Subscrevo as dúvidas e perplexidades associadas à escolha do Qatar como anfitrião deste mundial. Estou solidário com as famílias dos milhares de trabalhadores migrantes que perderam a sua vida na construção dos estádios e com os outros muitos milhares que nesse processo foram vitimas de abusos e de restrição grave de direitos. Infelizmente este fenómeno de fratura social e esmagamento de direitos não ocorre apenas no Qatar, o que em nada impede que deva ser denunciado e usado para mobilizar as consciências para aquilo que se passa também em muitos outros países do mundo.
Se o clamor geral que se vai ouvindo se mantiver e até se amplificar muito para além das fronteiras do Qatar, mesmo depois das luzes da festa se apagarem, então o sofrimento dos que foram explorados não ficará vingado, mas ganhará um sentido e um reconhecimento que lhe é devido como homenagem. Se pelo contrário, as vozes de súbito se calarem com o final da competição, então tudo não terá passado de mais uma enorme manifestação de cinismo global e lavagem de consciências.
Depois do Qatar, num mundo de eventos cada vez mais globais, no desporto e em muitas outras atividades, virão outros “Qatares”. Os estudos mostram que os países com regimes autoritários são mais atraídos pela promoção de grandes eventos do que os países democráticos. Mais uma razão para a regulação ética, moral e jurídica da organização destes eventos, necessitar de ser objeto de normas claras, justas e transparentes.

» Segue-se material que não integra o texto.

import Literature.Analysis.FluidPDE.FluidComputer.ShellTransferIdentities

/-!
# Parseval for the shell-to-shell transfer: the physical-space definition `-⟨u_K·(u·∇)u_Q⟩` equals the Fourier-side `shellTransfer`

HONEST FRAMING (cell `pub-fluidc`, verbatim): *low prior, high value-of-information experiment on
Tao's machine paradigm; NOT a claim that NS blows up.* Companion to `ShellTransferIdentities`
(the G2-0 identities) — it closes the one link that file left open: the cell's solvers and
scorer DEFINE the transfer in physical space, `𝒯(Q→K) = -⟨u_K · (u·∇) u_Q⟩`
[cite: AlexakisMininniPouquet2005ShellToShellMHD, §II] (volume average over the `(2π)³` cell),
and compute it spectrally; here the two are proved EQUAL for every truncated field.

Setting: `û : ℤ³ → ℂ³` real and incompressible (`ShellTransfer.FourierVelocity`), vanishing off a
finite mode set `S` (a Galerkin / dealiased pseudo-spectral field); the physical fields are the
trigonometric polynomials `u_{S,j}(x) = Σ_{k∈S} û_j(k) e^{ik·x}` (`field`), their coordinate
derivatives `∂_l u_{S,j} = Σ i k_l û_j(k) e^{ik·x}` (`dfield`, PROVED to be the derivatives:
`hasDerivAt_field_x/y/z`), and the cell integral is the iterated interval integral over
`[0,2π]³` (`cellIntegralC`, as in `ClassicalLatticeData` but complex-valued).

* `modeIntegral_eq`, `cellIntegralC_wave_eq`: orthogonality `∫∫∫ e^{im·x} = (2π)³ [m = 0]`;
* `advIntegrand_expand`: `u_K·(u_S·∇)u_Q = Σ_{k∈K,p∈S,q∈Q} i (q·û(p)) (û(k)·û(q)) e^{i(k+p+q)·x}`;
* `cellIntegralC_advIntegrand`: its cell integral is `(2π)³ Σ` over the CLOSED triads `k+p+q = 0`;
* **`transferPhys_eq_shellTransfer`**: for `û` supported in `S` and a receiving shell `K` closed
  under `k ↦ -k` (every `{a ≤ |k| < b}` is),
  `-⟨u_K·(u_S·∇)u_Q⟩ = shellTransfer û K Q = Σ_{k∈K} Σ_{q∈Q} Im[(k·û(k-q))(conj û(k)·û(q))]`
  — the `T^{uu}_{nm}` of [cite: Verma2004MHDTurbulencePhysRep, §3.2]; the proof is the printed
  one: orthogonality kills the open triads, reality turns `û(-k)` into `conj û(k)`, and
  incompressibility of the mediator turns `q·û(p)` into `k·û(p)`.

Consequently every identity of `ShellTransferIdentities` (antisymmetry, detailed conservation,
flux identity) holds for the physical-space transfer of any truncated real incompressible field.
What is NOT here: infinite Fourier series / `L²(𝕋³)` (only finite mode sets), time dependence.
No named facts (D-0026).
-/

noncomputable section

namespace Literature.Analysis.FluidPDE.FluidComputer

open Complex ComplexConjugate Finset Real intervalIntegral
open scoped BigOperators

namespace ShellTransfer


/-! ## Plane waves and their cell integrals -/

/-- `J(n) = ∫₀^{2π} e^{i n t} dt`. [folklore] -/
def modeIntegral (n : ℤ) : ℂ := ∫ t in (0:ℝ)..2 * π, cexp (I * (n : ℂ) * (t : ℂ))

/-- `∫₀^{2π} e^{i n t} dt = 2π` for `n = 0` and `0` otherwise. [folklore] -/
theorem modeIntegral_eq (n : ℤ) : modeIntegral n = if n = 0 then (2 * π : ℂ) else 0 := by
  unfold modeIntegral
  split_ifs with h
  · subst h
    simp
  · have hc : (I * (n : ℂ)) ≠ 0 := mul_ne_zero I_ne_zero (by exact_mod_cast h)
    have e : (fun t : ℝ => cexp (I * (n : ℂ) * (t : ℂ))) = fun t : ℝ => cexp ((I * (n : ℂ)) * (t : ℂ)) := by
      funext t; ring_nf
    rw [e, integral_exp_mul_complex hc]
    have h1 : cexp (I * (n : ℂ) * ((2 * π : ℝ) : ℂ)) = 1 := by
      have := Complex.exp_int_mul_two_pi_mul_I n
      rw [← this]; congr 1; push_cast; ring
    have h0 : cexp (I * (n : ℂ) * ((0 : ℝ) : ℂ)) = 1 := by simp
    rw [h1, h0]; simp

/-- The 1D Fourier mode `e_n(t) = e^{i n t}` as a function of a real variable. [folklore] -/
def mode (n : ℤ) (t : ℝ) : ℂ := cexp (I * (n : ℂ) * (t : ℂ))

/-- `e_{m+n} = e_m e_n`. [folklore] -/
theorem mode_add (m n : ℤ) (t : ℝ) : mode (m + n) t = mode m t * mode n t := by
  unfold mode
  rw [← Complex.exp_add]
  congr 1; push_cast; ring

/-- `e_0 = 1`. [folklore] -/
theorem mode_zero (t : ℝ) : mode 0 t = 1 := by
  unfold mode; simp

/-- `e_n` is continuous. [folklore] -/
theorem continuous_mode (n : ℤ) : Continuous (mode n) := by
  unfold mode; fun_prop

/-- `d/dt e_n(t) = i n e_n(t)`. [folklore] -/
theorem hasDerivAt_mode (n : ℤ) (t : ℝ) : HasDerivAt (mode n) (I * (n : ℂ) * mode n t) t := by
  unfold mode
  have h1 : HasDerivAt (fun s : ℝ => I * (n : ℂ) * (s : ℂ)) (I * (n : ℂ) * 1) t :=
    ((hasDerivAt_id t).ofReal_comp).const_mul (I * (n : ℂ))
  have h2 := h1.cexp
  convert h2 using 1
  ring

/-- The plane wave `e^{i m·x} = e_{m₀}(x) e_{m₁}(y) e_{m₂}(z)` on the period cell. [folklore] -/
def wave (m : Fin 3 → ℤ) (x y z : ℝ) : ℂ := mode (m 0) x * mode (m 1) y * mode (m 2) z

/-- `e^{i(m+n)·x} = e^{i m·x} e^{i n·x}`. [folklore] -/
theorem wave_add (m n : Fin 3 → ℤ) (x y z : ℝ) : wave (m + n) x y z = wave m x y z * wave n x y z := by
  unfold wave
  simp only [Pi.add_apply, mode_add]
  ring

/-- Iterated integral of a complex-valued function over the period cell `[0,2π]³`
(`x` outermost, `z` innermost). [folklore] -/
def cellIntegralC (f : ℝ → ℝ → ℝ → ℂ) : ℂ :=
  ∫ x in (0:ℝ)..2 * π, ∫ y in (0:ℝ)..2 * π, ∫ z in (0:ℝ)..2 * π, f x y z

/-- `modeIntegral n = ∫₀^{2π} e_n`. [folklore] -/
theorem modeIntegral_def (n : ℤ) : modeIntegral n = ∫ t in (0:ℝ)..2 * π, mode n t := rfl

/-- **Orthogonality of plane waves on the cell**: `∫∫∫ e^{i m·x} = J(m₀) J(m₁) J(m₂)`. [folklore] -/
theorem cellIntegralC_wave (m : Fin 3 → ℤ) (c : ℂ) :
    cellIntegralC (fun x y z => c * wave m x y z) =
      c * (modeIntegral (m 0) * modeIntegral (m 1) * modeIntegral (m 2)) := by
  unfold cellIntegralC wave
  have hz : ∀ x y : ℝ, (∫ z in (0:ℝ)..2 * π, c * (mode (m 0) x * mode (m 1) y * mode (m 2) z)) =
      c * mode (m 0) x * mode (m 1) y * modeIntegral (m 2) := by
    intro x y
    rw [modeIntegral_def, ← intervalIntegral.integral_const_mul]
    congr 1; funext z; ring
  have hy : ∀ x : ℝ, (∫ y in (0:ℝ)..2 * π, ∫ z in (0:ℝ)..2 * π,
      c * (mode (m 0) x * mode (m 1) y * mode (m 2) z)) =
      c * mode (m 0) x * modeIntegral (m 1) * modeIntegral (m 2) := by
    intro x
    simp_rw [hz]
    rw [intervalIntegral.integral_mul_const, modeIntegral_def (m 1),
      ← intervalIntegral.integral_const_mul]
  simp_rw [hy]
  rw [intervalIntegral.integral_mul_const, intervalIntegral.integral_mul_const,
    intervalIntegral.integral_const_mul, modeIntegral_def (m 0)]
  ring

/-- `∫∫∫ c e^{i m·x} = (2π)³ c` if `m = 0`, and `0` otherwise. [folklore] -/
theorem cellIntegralC_wave_eq (m : Fin 3 → ℤ) (c : ℂ) :
    cellIntegralC (fun x y z => c * wave m x y z) = if m = 0 then c * (2 * π : ℂ) ^ 3 else 0 := by
  rw [cellIntegralC_wave, modeIntegral_eq, modeIntegral_eq, modeIntegral_eq]
  by_cases h : m = 0
  · subst h
    simp only [Pi.zero_apply, if_true]
    ring
  · have h' : ¬ (m 0 = 0 ∧ m 1 = 0 ∧ m 2 = 0) := by
      intro hh
      apply h
      funext i
      fin_cases i
      · exact hh.1
      · exact hh.2.1
      · exact hh.2.2
    rw [if_neg h]
    by_cases h0 : m 0 = 0
    · by_cases h1 : m 1 = 0
      · have h2 : m 2 ≠ 0 := fun h2 => h' ⟨h0, h1, h2⟩
        simp [h2]
      · simp [h1]
    · simp [h0]

/-! ## Trigonometric-polynomial velocity fields and their coordinate derivatives -/

variable (U : FourierVelocity)

/-- Component `j` of the (complex-valued representation of the) velocity field carried by the
modes in `S`: `u_{S,j}(x) = Σ_{k∈S} û_j(k) e^{i k·x}`. [folklore] -/
def field (S : Finset (Fin 3 → ℤ)) (j : Fin 3) (x y z : ℝ) : ℂ :=
  ∑ k ∈ S, U.coeff k j * wave k x y z

/-- Its derivative along coordinate `l`: `∂_l u_{S,j}(x) = Σ_{q∈S} i q_l û_j(q) e^{i q·x}`. [folklore] -/
def dfield (S : Finset (Fin 3 → ℤ)) (l j : Fin 3) (x y z : ℝ) : ℂ :=
  ∑ q ∈ S, I * ((q l : ℤ) : ℂ) * U.coeff q j * wave q x y z

/-- `dfield … 0 j` IS the `x`-derivative of `field … j`. [folklore] -/
theorem hasDerivAt_field_x (S : Finset (Fin 3 → ℤ)) (j : Fin 3) (x y z : ℝ) :
    HasDerivAt (fun s => field U S j s y z) (dfield U S 0 j x y z) x := by
  unfold field dfield wave
  apply HasDerivAt.fun_sum
  intro q _
  have h := (((hasDerivAt_mode (q 0) x).mul_const (mode (q 1) y)).mul_const (mode (q 2) z)).const_mul
    (U.coeff q j)
  exact h.congr_deriv (by ring)

/-- `dfield … 1 j` IS the `y`-derivative of `field … j`. [folklore] -/
theorem hasDerivAt_field_y (S : Finset (Fin 3 → ℤ)) (j : Fin 3) (x y z : ℝ) :
    HasDerivAt (fun s => field U S j x s z) (dfield U S 1 j x y z) y := by
  unfold field dfield wave
  apply HasDerivAt.fun_sum
  intro q _
  have h := (((hasDerivAt_mode (q 1) y).const_mul (mode (q 0) x)).mul_const (mode (q 2) z)).const_mul
    (U.coeff q j)
  exact h.congr_deriv (by ring)

/-- `dfield … 2 j` IS the `z`-derivative of `field … j`. [folklore] -/
theorem hasDerivAt_field_z (S : Finset (Fin 3 → ℤ)) (j : Fin 3) (x y z : ℝ) :
    HasDerivAt (fun s => field U S j x y s) (dfield U S 2 j x y z) z := by
  unfold field dfield wave
  apply HasDerivAt.fun_sum
  intro q _
  have h := ((hasDerivAt_mode (q 2) z).const_mul (mode (q 0) x * mode (q 1) y)).const_mul
    (U.coeff q j)
  exact h.congr_deriv (by ring)

/-! ## The physical-space shell-to-shell transfer and its Fourier expansion -/

/-- The integrand `u_K · (u_S·∇) u_Q = Σ_j u_{K,j} Σ_l u_{S,l} ∂_l u_{Q,j}`. [folklore] -/
def advIntegrand (S K Q : Finset (Fin 3 → ℤ)) (x y z : ℝ) : ℂ :=
  ∑ j, field U K j x y z * ∑ l, field U S l x y z * dfield U Q l j x y z

/-- **Physical-space shell-to-shell transfer** `𝒯(Q→K) = -⟨u_K · (u·∇) u_Q⟩`, `⟨·⟩` the volume
average over the `(2π)³` cell (the definition of [cite: AlexakisMininniPouquet2005ShellToShellMHD, §II]
with the cell-average normalisation of the cell's solvers; `u = u_S` the full truncated field). -/
def transferPhys (S K Q : Finset (Fin 3 → ℤ)) : ℝ :=
  -((cellIntegralC (advIntegrand U S K Q)).re / (2 * π) ^ 3)

/-- Triad coefficient `C(k,p,q) = i (q·û(p)) (û(k)·û(q))`. [folklore] -/
def triadCoeff (k p q : Fin 3 → ℤ) : ℂ := I * kdot q (U.coeff p) * cdot (U.coeff k) (U.coeff q)

/-- Inner expansion: `Σ_l u_{S,l} ∂_l u_{Q,j} = Σ_{p∈S} Σ_{q∈Q} i (q·û(p)) û_j(q) e^{i(p+q)·x}`. [folklore] -/
theorem adv_expand (S Q : Finset (Fin 3 → ℤ)) (j : Fin 3) (x y z : ℝ) :
    ∑ l, field U S l x y z * dfield U Q l j x y z =
      ∑ p ∈ S, ∑ q ∈ Q, I * kdot q (U.coeff p) * U.coeff q j * wave (p + q) x y z := by
  unfold field dfield kdot
  -- LHS = Σ_l Σ_p Σ_q ( … ), RHS = Σ_p Σ_q Σ_l ( … )
  simp only [Finset.sum_mul, Finset.mul_sum]
  -- LHS order (l, q, p), RHS order (p, q, l): bring both to (q, p, l)
  rw [Finset.sum_comm (s := (Finset.univ : Finset (Fin 3))) (t := Q),
    Finset.sum_comm (s := S) (t := Q)]
  refine Finset.sum_congr rfl fun q _ => ?_
  rw [Finset.sum_comm (s := (Finset.univ : Finset (Fin 3))) (t := S)]
  refine Finset.sum_congr rfl fun p _ => ?_
  refine Finset.sum_congr rfl fun l _ => ?_
  rw [wave_add]; ring

/-- Full expansion: `u_K·(u_S·∇)u_Q = Σ_{k∈K} Σ_{p∈S} Σ_{q∈Q} C(k,p,q) e^{i(k+p+q)·x}`. [folklore] -/
theorem advIntegrand_expand (S K Q : Finset (Fin 3 → ℤ)) (x y z : ℝ) :
    advIntegrand U S K Q x y z =
      ∑ k ∈ K, ∑ p ∈ S, ∑ q ∈ Q, triadCoeff U k p q * wave (k + p + q) x y z := by
  unfold advIntegrand triadCoeff cdot
  simp_rw [adv_expand]
  unfold field
  -- LHS = Σ_j Σ_k Σ_p Σ_q ( … ), RHS = Σ_k Σ_p Σ_q Σ_j ( … )
  simp only [Finset.sum_mul, Finset.mul_sum]
  -- LHS order (j, p, q, k), RHS order (k, p, q, j): bring both to (p, q, k, j)
  rw [Finset.sum_comm (s := (Finset.univ : Finset (Fin 3))) (t := S),
    Finset.sum_comm (s := K) (t := S)]
  refine Finset.sum_congr rfl fun p _ => ?_
  rw [Finset.sum_comm (s := (Finset.univ : Finset (Fin 3))) (t := Q),
    Finset.sum_comm (s := K) (t := Q)]
  refine Finset.sum_congr rfl fun q _ => ?_
  rw [Finset.sum_comm (s := (Finset.univ : Finset (Fin 3))) (t := K)]
  refine Finset.sum_congr rfl fun k _ => ?_
  refine Finset.sum_congr rfl fun j _ => ?_
  rw [add_assoc, wave_add k (p + q)]; ring

/-! ## Evaluating the cell integral of a finite sum of plane waves -/

/-- `J(m₀)J(m₁)J(m₂) = (2π)³` if `m = 0` and `0` otherwise. [folklore] -/
theorem modeIntegral_prod_eq (m : Fin 3 → ℤ) :
    modeIntegral (m 0) * modeIntegral (m 1) * modeIntegral (m 2) = if m = 0 then (2 * π : ℂ) ^ 3 else 0 := by
  have h := cellIntegralC_wave_eq m 1
  rw [cellIntegralC_wave, one_mul, one_mul] at h
  exact h
import Summits.Ventures.HodgeRepro2.T5SU11ResolventSupNorm
import Summits.Ventures.HodgeRepro2.T5SU11ResolventTransformClass
import Summits.Ventures.HodgeRepro2.T5SU11SphericalTwo

/-!
# The `L¹(sinh 2t dt)` bound of the resolvent: `‖G^I_λ g‖₁ ≤ ‖g‖₁/μ` (`λ > 2`)

For `λ > 2` and a source `g` of the class at a rate `ε > 2`, Fubini on `|K_λ(t, s)| |g(s)| sinh 2s · sinh 2t` — integrable
on `(0, ∞)²` by row 520 with the test function `φ_2 ≡ 1` — and row 543's row sums `∫ |K_λ(t, s)| sinh 2t dt = 1/μ`
(the kernel is symmetric) give

**`∫_{(0,∞)} |G^I_λ g| sinh 2t dt ≤ (∫_{(0,∞)} |g| sinh 2s ds)/μ`** (`integral_abs_greenSolI_mul_sinh_le`)

— the `L¹` dual of row 542's `L^∞` bound, with the same sharp constant `1/μ`. Nothing is claimed about (N).

Blind lane: Mathlib + the HodgeRepro2 prefix only; no sorry; axioms ⊆ {propext, Classical.choice,
Quot.sound}.
-/

namespace Summit.Ventures.HodgeRepro2.T5SU11ResolventL1Bound

open Filter Topology MeasureTheory
open Set (Ioi Ioc)
open T5SU11Cartan T5SU11SphericalFunction T5SU11SphericalTwo T5SU11SphericalDecay T5SU11RadialGreenKernel
  T5SU11RadialGreenImproper T5SU11RadialGreenImproperDecaySource T5SU11ResolventKernelComposition
  T5SU11ResolventTransformClass T5SU11ResolventSupNorm

section measure

variable [MeasurableSpace Circle] [BorelSpace Circle]

variable {lam : ℝ} (h2 : 2 < lam) {g : ℝ → ℝ} (hg : ContinuousOn g (Ioi 0))
  {M : ℝ} (hM : ∀ s ∈ Ioc (0 : ℝ) 1, |g s| ≤ M) (hM0 : 0 ≤ M)
  {ε C s₀ : ℝ} (hε : 2 < ε) (hC : ∀ s, s₀ ≤ s → |g s| ≤ C * Real.exp (-ε * s))

include h2 hg hM hM0 hε hC in
/-- **THE `L¹` BOUND OF THE RESOLVENT**: `∫ |G^I_λ g| sinh 2t ≤ (∫ |g| sinh 2s)/μ` for `λ > 2` and a source of rate `ε > 2`. -/
theorem integral_abs_greenSolI_mul_sinh_le :
    ∫ t in Ioi 0, |greenSolI (fun t => sph lam (hyp t)) (sphDecay lam) g t| * Real.sinh (2 * t)
      ≤ (∫ s in Ioi 0, |g s| * Real.sinh (2 * s)) / (lam * (lam - 2)) := by
  have hlam : 1 < lam := by linarith
  have hμ : 0 < lam * (lam - 2) := mul_pos (by linarith) (by linarith)
  have hε' : 2 - lam < ε := by linarith
  -- the product integrand with the test function `φ_2 ≡ 1`
  have hF := integrable_prod_kernel (lam := lam) (lam' := 2) hlam (by norm_num) h2 hg hM hM0 hε hC
  have hFabs : Integrable (Function.uncurry fun t s => |sphGreenKernel lam t s * g s * Real.sinh (2 * s)
      * (sph 2 (hyp t) * Real.sinh (2 * t))|) ((volume.restrict (Ioi 0)).prod (volume.restrict (Ioi 0))) := hF.abs
  have hB := integrableOn_sph_mul_mul_sinh_Ioc hg hM hM0 lam
  have hA := integrableOn_sphDecay_mul_mul_sinh hlam hg hM hM0 hε' hC
  -- the inner integrals in `s`: `|G^I_λ g(t)| sinh 2t ≤ ∫_s |F(t, s)|`
  have hinner : ∀ t, 0 < t → |greenSolI (fun t => sph lam (hyp t)) (sphDecay lam) g t| * Real.sinh (2 * t)
      ≤ ∫ s in Ioi 0, |sphGreenKernel lam t s * g s * Real.sinh (2 * s) * (sph 2 (hyp t) * Real.sinh (2 * t))| := by
    intro t ht
    have hsinh : 0 ≤ Real.sinh (2 * t) := Real.sinh_nonneg_iff.mpr (by linarith)
    have hrep := greenSolI_eq_integral_kernel hB hA ht
    have hIk : IntegrableOn (fun s => greenKernel (fun t => sph lam (hyp t)) (sphDecay lam) t s * g s * Real.sinh (2 * s))
        (Ioi 0) := integrableOn_kernel_mul hB hA ht
    calc |greenSolI (fun t => sph lam (hyp t)) (sphDecay lam) g t| * Real.sinh (2 * t)
        = |∫ s in Ioi 0, greenKernel (fun t => sph lam (hyp t)) (sphDecay lam) t s * g s * Real.sinh (2 * s)|
          * Real.sinh (2 * t) := by rw [hrep]
      _ ≤ (∫ s in Ioi 0, |greenKernel (fun t => sph lam (hyp t)) (sphDecay lam) t s * g s * Real.sinh (2 * s)|)
          * Real.sinh (2 * t) := by
          apply mul_le_mul_of_nonneg_right _ hsinh
          have := norm_integral_le_integral_norm (μ := volume.restrict (Ioi 0))
            (fun s => greenKernel (fun t => sph lam (hyp t)) (sphDecay lam) t s * g s * Real.sinh (2 * s))
          simpa only [Real.norm_eq_abs] using this
      _ = ∫ s in Ioi 0, |sphGreenKernel lam t s * g s * Real.sinh (2 * s) * (sph 2 (hyp t) * Real.sinh (2 * t))| := by
          rw [← MeasureTheory.integral_mul_const]
          apply setIntegral_congr_fun measurableSet_Ioi
          intro s _
          simp only [sphGreenKernel]
          rw [sph_two_hyp ht.le, one_mul, abs_mul _ (Real.sinh (2 * t)), abs_of_nonneg hsinh]
  -- the outer integrals in `t`: `∫_t |F(t, s)| = |g s| sinh 2s / μ`
  have houter : ∀ s, 0 < s → ∫ t in Ioi 0, |sphGreenKernel lam t s * g s * Real.sinh (2 * s)
      * (sph 2 (hyp t) * Real.sinh (2 * t))| = |g s| * Real.sinh (2 * s) / (lam * (lam - 2)) := by
    intro s hs
    have hsinh : 0 ≤ Real.sinh (2 * s) := Real.sinh_nonneg_iff.mpr (by linarith)
    have e : ∀ t, 0 < t → |sphGreenKernel lam t s * g s * Real.sinh (2 * s) * (sph 2 (hyp t) * Real.sinh (2 * t))|
        = |sphGreenKernel lam s t| * Real.sinh (2 * t) * (|g s| * Real.sinh (2 * s)) := by
      intro t ht
      have hsinh' : 0 ≤ Real.sinh (2 * t) := Real.sinh_nonneg_iff.mpr (by linarith)
      rw [sph_two_hyp ht.le, one_mul, abs_mul, abs_mul, abs_mul, abs_of_nonneg hsinh, abs_of_nonneg hsinh',
        sphGreenKernel_symm lam t s]
      ring
    rw [setIntegral_congr_fun measurableSet_Ioi (fun t ht => e t ht), MeasureTheory.integral_mul_const,
      integral_abs_sphGreenKernel_mul_sinh h2 hs]
    ring
  -- assemble: `∫_t |G g| sinh ≤ ∫_t ∫_s |F| = ∫_s ∫_t |F| = ∫_s |g| sinh / μ`
  have hswap := integral_integral_swap hFabs
  have hleft : ∫ t in Ioi 0, |greenSolI (fun t => sph lam (hyp t)) (sphDecay lam) g t| * Real.sinh (2 * t)
      ≤ ∫ t in Ioi 0, ∫ s in Ioi 0, |sphGreenKernel lam t s * g s * Real.sinh (2 * s)
        * (sph 2 (hyp t) * Real.sinh (2 * t))| := by
    refine integral_mono_of_nonneg ?_ hFabs.integral_prod_left ?_
    · exact ae_restrict_of_forall_mem measurableSet_Ioi (fun t ht =>
        mul_nonneg (abs_nonneg _) (Real.sinh_nonneg_iff.mpr (by linarith [Set.mem_Ioi.mp ht])))
    · exact ae_restrict_of_forall_mem measurableSet_Ioi (fun t ht => hinner t ht)
  have hright : ∫ s in Ioi 0, ∫ t in Ioi 0, |sphGreenKernel lam t s * g s * Real.sinh (2 * s)
        * (sph 2 (hyp t) * Real.sinh (2 * t))|
      = (∫ s in Ioi 0, |g s| * Real.sinh (2 * s)) / (lam * (lam - 2)) := by
    rw [← MeasureTheory.integral_div]
    exact setIntegral_congr_fun measurableSet_Ioi (fun s hs => houter s hs)
  calc ∫ t in Ioi 0, |greenSolI (fun t => sph lam (hyp t)) (sphDecay lam) g t| * Real.sinh (2 * t)
      ≤ ∫ t in Ioi 0, ∫ s in Ioi 0, |sphGreenKernel lam t s * g s * Real.sinh (2 * s)
          * (sph 2 (hyp t) * Real.sinh (2 * t))| := hleft
    _ = ∫ s in Ioi 0, ∫ t in Ioi 0, |sphGreenKernel lam t s * g s * Real.sinh (2 * s)
          * (sph 2 (hyp t) * Real.sinh (2 * t))| := hswap
    _ = (∫ s in Ioi 0, |g s| * Real.sinh (2 * s)) / (lam * (lam - 2)) := hright

end measure

end Summit.Ventures.HodgeRepro2.T5SU11ResolventL1Bound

A FIFA (International Federation of Association Football) tem demonstrado ser um “Estado” mais poderoso que os Estados, impondo regras absurdas, rasgando convenções e minando a credibilidade da festa. Se há lição a retirar deste Mundial é que a FIFA (e as suas congéneres) não podem ser um território sem lei e onde vale tudo.
Escrito isto, não posso de deixar de sublinhar com alegria de adepto, a forma como o Futebol tem vindo a conseguir mais uma vez, em tempos de grandes complexidades e incertezas, unir os povos, soltar as paixões, juntar ricos e pobres sobre a mesma bandeira, permitir a pequenos países competir de igual para igual com as grandes potências e ser, para quem gosta, e são biliões de pessoas, um dos mais extraordinários espetáculos do mundo.